Маленький храм в уютном селе, коим несть числа на моей Родине. Его внутреннее убранство — со множеством мелочей, невидимых глазу, с белоснежной чистотой вышитых рушников, заботливо обнимающих древние лики, с букетами полевых цветов, собранных вместе с утренней росой, — вся полноводная река его жизни напрямую зависит от усердия определенного церковного контингента — пресловутых «белых платочков».
Их «хвори» известны каждому: за брюки они отчехвостят представительницу прекрасного пола так, что от страха она будет еще долго икать, ногти у неё досмотрят на предмет наличия маникюра, как строгие школьные учительницы времен железного занавеса и, если таковой имеется, не преминут назвать его нежно и ласково — «антихристовыми когтями». Любого батюшку они научат жить (не одна попадья всплакнула втихомолку от их «заботы» о том, чтобы дети приходские были послушными, пироги — пышными, а подсвечники — натертыми до зеркального блеска). В общем, всякому человеку, переступившему порог храма, со второй минуты становится ясно, кто здесь хозяин. То есть, хозяйка.

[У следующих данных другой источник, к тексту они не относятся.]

import Literature.Topology.FourManifolds.AchiralLefschetzNullTowerTrace
import HarnessLib

/-!
# The null tower, fact 4, at every universe

Topic `Literature/Topology/FourManifolds`; sequel of `AchiralLefschetzNullTowerTrace.lean`, which
discharges `Literature.Topology.FourManifolds.exists_isHandlebodyOfIndexLE_two_of_isCircleSurgery`
at universe `0` through the universe-`0` wrappers `CircleNbhd.trace`, `CircleNbhd.isOpenGluingWith_top`
of `CircleNbhdTrace.lean`.  Here the same argument is run at universe `u` directly on the
universe-polymorphic trace `SurgeryTrace.traceCobordism` of the one-sphere framed family of the tube
(`SurgeryTraceCobordism.lean`, `SurgeryTraceTop.lean`, `TraceMorseFunction.lean`), the
re-indexing of the top-end gluing (`topA ∘ ψ`, `topB ∘ StdChart.ballDiffeo`) being proved inline
(verbatim the proofs of `CircleNbhdTrace.lean`).  Everything here is proved (theorems only).

## References

* J. Milnor, *Lectures on the h-cobordism theorem*, Princeton (1965), Lemma 3.7, Cor. 3.8,
  Thms. 3.12–3.13 (PDF pp. 15–21). [MilnorHCobordism1965]
-/

open scoped Manifold ContDiff Topology
open Set Function Filter

noncomputable section

namespace Literature.Topology.FourManifolds

universe u

open StdCircleSurgery SurgeryTrace MilnorTrace

/-- **The top end of the trace of the tube `ν` is the circle surgery along `ν`, at universe
`u`** (re-indexing of `SurgeryTrace.isOpenGluingWith_topEnd` along the identification of the
complements and `StdChart.ballDiffeo`; verbatim `CircleNbhd.isOpenGluingWith_top`).
[cite: MilnorHCobordism1965, Def. 3.11, Thm. 3.12 (PDF pp. 17–19)] -/
theorem CircleNbhd.isOpenGluing_topEnd_univ {X : Type u} [TopologicalSpace X]
    [ChartedSpace (EuclideanSpace ℝ (Fin 4)) X] [T2Space X] [IsManifold (𝓡 4) ∞ X]
    {c : (Metric.sphere (0 : EuclideanSpace ℝ (Fin 2)) 1) → X} (ν : CircleNbhd (𝓡 4) c)
    (fam : FramedSphereFamily (𝓡 4) X Unit 1 3) (hfam : ∀ i, fam.toFun i = ν.toFun) :
    IsOpenGluing (𝓡 4) (𝓘(ℝ, EuclideanSpace ℝ (Fin 2)).prod (𝓡 2)) (𝓡 4) (A := ↥ν.complement)
      (B := ↥discTimesSphere) (P := ↥(topEnd fam StdChart.hkl)) (circleSurgeryRel ν) := by
  -- the complements agree
  have hcores : fam.cores = range c := by
    ext x
    rw [FramedSphereFamily.mem_cores_iff]
    constructor
    · rintro ⟨i, v, rfl⟩
      refine ⟨v, ?_⟩
      show c v = fam.sphere i v
      simp [FramedSphereFamily.sphere, hfam i, ν.apply_zero v]
    · rintro ⟨v, rfl⟩
      refine ⟨(), v, ?_⟩
      simp [FramedSphereFamily.sphere, hfam (), ν.apply_zero v]
  have hcompl : ∀ x, x ∈ fam.complement ↔ x ∈ ν.complement := fun x => by
    rw [FramedSphereFamily.mem_complement_iff, CircleNbhd.mem_complement_iff, hcores]
  obtain ⟨cd, hcd⟩ := exists_diffeomorph_opens (Diffeomorph.refl (𝓡 4) X ∞) ν.complement fam.complement
    (fun x => by rw [Diffeomorph.coe_refl, id, hcompl])
  obtain ⟨hA, hAo, hB, hBo, hU, hR⟩ := isOpenGluingWith_topEnd fam StdChart.hkl
  -- the second gluing map re-indexed by `ballDiffeo` is a smooth embedding
  set Φ : OpenPartialHomeomorph ↥discTimesSphere ↥(topEnd fam StdChart.hkl) :=
    StdChart.ballDiffeo.toHomeomorph.toOpenPartialHomeomorph.trans (topBHomeo fam StdChart.hkl) with hΦ
  have hΦapp : ∀ b, Φ b = topB fam StdChart.hkl (StdChart.ballDiffeo b) := fun b => rfl
  have hB' : Manifold.IsSmoothEmbedding (𝓘(ℝ, EuclideanSpace ℝ (Fin 2)).prod (𝓡 2)) (𝓡 4) ∞
      (topB fam StdChart.hkl ∘ StdChart.ballDiffeo) := by
    have hsrc : Φ.source = univ := by simp [hΦ, topBHomeo]
    have h1 : ContMDiffOn (𝓘(ℝ, EuclideanSpace ℝ (Fin 2)).prod (𝓡 2)) (𝓡 4) ∞ Φ Φ.source := by
      intro b _
      exact ((contMDiff_topB fam StdChart.hkl).comp StdChart.ballDiffeo.contMDiff b).contMDiffWithinAt
    have h2 : ContMDiffOn (𝓡 4) (𝓘(ℝ, EuclideanSpace ℝ (Fin 2)).prod (𝓡 2)) ∞ Φ.symm Φ.target := by
      rintro y hy
      have hy' : y ∈ (topBHomeo fam StdChart.hkl).target := by simpa [hΦ] using hy
      obtain ⟨b, hb⟩ := hy'
      have h3 : ContMDiffAt (𝓡 4) (SphereSurgery.handleModelWithCorners 1 2) ∞ (topBInv fam StdChart.hkl) y :=
        contMDiffAt_topBInv fam StdChart.hkl hb
      exact (StdChart.ballDiffeo.symm.contMDiff.contMDiffAt.comp y h3).contMDiffWithinAt
    exact isSmoothEmbedding_of_openPartialHomeomorph (I := 𝓘(ℝ, EuclideanSpace ℝ (Fin 2)).prod (𝓡 2))
      (J := 𝓡 4) (n := ∞) Φ hsrc h1 h2 (ContinuousLinearEquiv.ofFinrankEq (by simp))
  have hrA : range (topA fam StdChart.hkl ∘ cd) = range (topA fam StdChart.hkl) := cd.surjective.range_comp _
  have hrB : range (topB fam StdChart.hkl ∘ StdChart.ballDiffeo) = range (topB fam StdChart.hkl) :=
    StdChart.ballDiffeo.surjective.range_comp _
  refine ⟨topA fam StdChart.hkl ∘ cd, topB fam StdChart.hkl ∘ StdChart.ballDiffeo, hA.comp_diffeomorph cd,
    hrA ▸ hAo, hB', hrB ▸ hBo, by rw [hrA, hrB, hU], fun a b => ?_⟩
  rw [comp_apply, comp_apply, hR]
  simp only [sphereFamilySurgeryRel, circleSurgeryRel, StdChart.coe_ballDiffeo, hfam, hcd, Diffeomorph.coe_refl, id_eq]

/-- **Discharge of fact 4 of the null tower** (every universe): if `N = ∂H` for a compact
5-dimensional 2-handlebody `H` and `M` is a circle surgery of `N`, then `M = ∂H'` for the compact
5-dimensional 2-handlebody `H' = H ∪_N ω(N, ν)` (the argument of
`exists_isHandlebodyOfIndexLE_two_of_isCircleSurgery_holds0`, on the universe-polymorphic trace).
[cite: MilnorHCobordism1965, Lemma 3.7, Thms. 3.12–3.13] -/
theorem exists_isHandlebodyOfIndexLE_two_of_isCircleSurgery_holds :
    exists_isHandlebodyOfIndexLE_two_of_isCircleSurgery.{u} := by
  intro N M _ _ _ _ _ _ _ _ _ _ _ H _ _ _ _ _ _ hH φ hφ hφr c hs
  obtain ⟨ν, hglue⟩ := hs
  let fam : FramedSphereFamily (𝓡 4) N Unit 1 3 :=
    { toFun := fun _ => ν.toFun
      isSmoothEmbedding := fun _ => ν.isSmoothEmbedding
      isOpen_range := fun _ => ν.isOpen_range
      disjoint_range := fun i j h => (h (Subsingleton.elim i j)).elim }
  obtain ⟨e⟩ := IsOpenGluing.nonempty_diffeomorph (ν.isOpenGluing_topEnd_univ fam fun _ => rfl) hglue
  -- the trace of the surgery, re-ended at `M`
  set X : Cobordism (3 + 1) N M := (traceCobordism fam StdChart.hkl).compDiffeomorphRight e.symm with hX
  obtain ⟨g, hg, -, hg2⟩ := isElementary_traceCobordism fam StdChart.hkl
  have hgX : X.IsMorseFunction g := hg.compDiffeomorphRight e.symm
  have hgk : ∀ z, IsMCriticalPt (𝓡∂ (3 + 1 + 1)) g z → morseIndex (𝓡∂ (3 + 1 + 1)) g z ≤ 2 :=
    fun z hz => (hg2 z hz).le
  -- the boundary datum of `H` carried by `N`
  let b : BoundaryData (𝓡∂ (3 + 1 + 1)) H (𝓡 (3 + 1)) :=
    { carrier := N, incl := φ, isSmoothEmbedding := hφ, range_incl := hφr }
  haveI : Nonempty N := ⟨c ⟨EuclideanSpace.single 0 1, by simp⟩⟩
  have hH' : IsHandlebodyOfIndexLE (3 + 1) 2 H := hH
  obtain ⟨V, _, _, _, _, _, _, A, hV⟩ :=
    exists_cobordismAttachment_isHandlebodyOfIndexLE (k := 2) b X (Diffeomorph.refl (𝓡 (3 + 1)) N ∞) hH' hgX hgk
  exact ⟨V, inferInstance, inferInstance, inferInstance, inferInstance, inferInstance, inferInstance, hV,
    A.jX ∘ X.inr, A.isSmoothEmbedding_jX_comp_inr, A.range_jX_comp_inr⟩

end Literature.Topology.FourManifolds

Баба Катя не с юности в Церкви. Она, конечно, была крещена во младенчестве прабабушкой, но комсомольская молодость выветрила из ее памяти слова молитв. Она хорошо помнила из своего детства только одно: тепло августовского утра озаряется янтарным светом медовых капель, которыми прабабушка щедро сдабривала коржи с маком — традиционное блюдо праздника. Его название Екатерина никак не могла вспомнить, впрочем, хорошо понимая, что мак здесь ни при чем. Руки потом обязательно будут липкими: возле меда нельзя не испачкаться, но прабабушка за это не станет ругать. Она бережно умоет Катеньку, пригладит непослушные вихры и на утро ее платьице будет чистым и выглаженным.
Позже, уже студенткой приезжая к прабабушке, Катя перед порогом будет стирать слишком яркую помаду ладонью, чтобы не расстроить старого любимого человека, а в качестве гостинца вручит неизменные конфеты «Снежок» — единственные, которые признавала старушка. Но в церковь, недалеко от дома, уже не пойдет… Когда прабабушка перейдет черту временной жизни — отпевание покажется внучке-комсомолке совсем не обязательным.
Катя вышла замуж, как и все, по большой любви, но сохранить ее не сумела и, расплескав всю до донышка, воспитывала сына одна. Когда тот вырос — нечасто радовал ее своими визитами. Выйдя на пенсию, она перебралась ближе к земле, сделав шаг назад, к дому, где прошло ее детство. Здесь отрывной календарь, неизменно висевший на кухне, по-прежнему отсчитывал дни за днями. Катерина спокойно отнеслась к тому, что «вот и старость вдали маячит, и о многом забыть пора» — эти строки любимой Вероники Тушновой все чаще приходили ей на ум.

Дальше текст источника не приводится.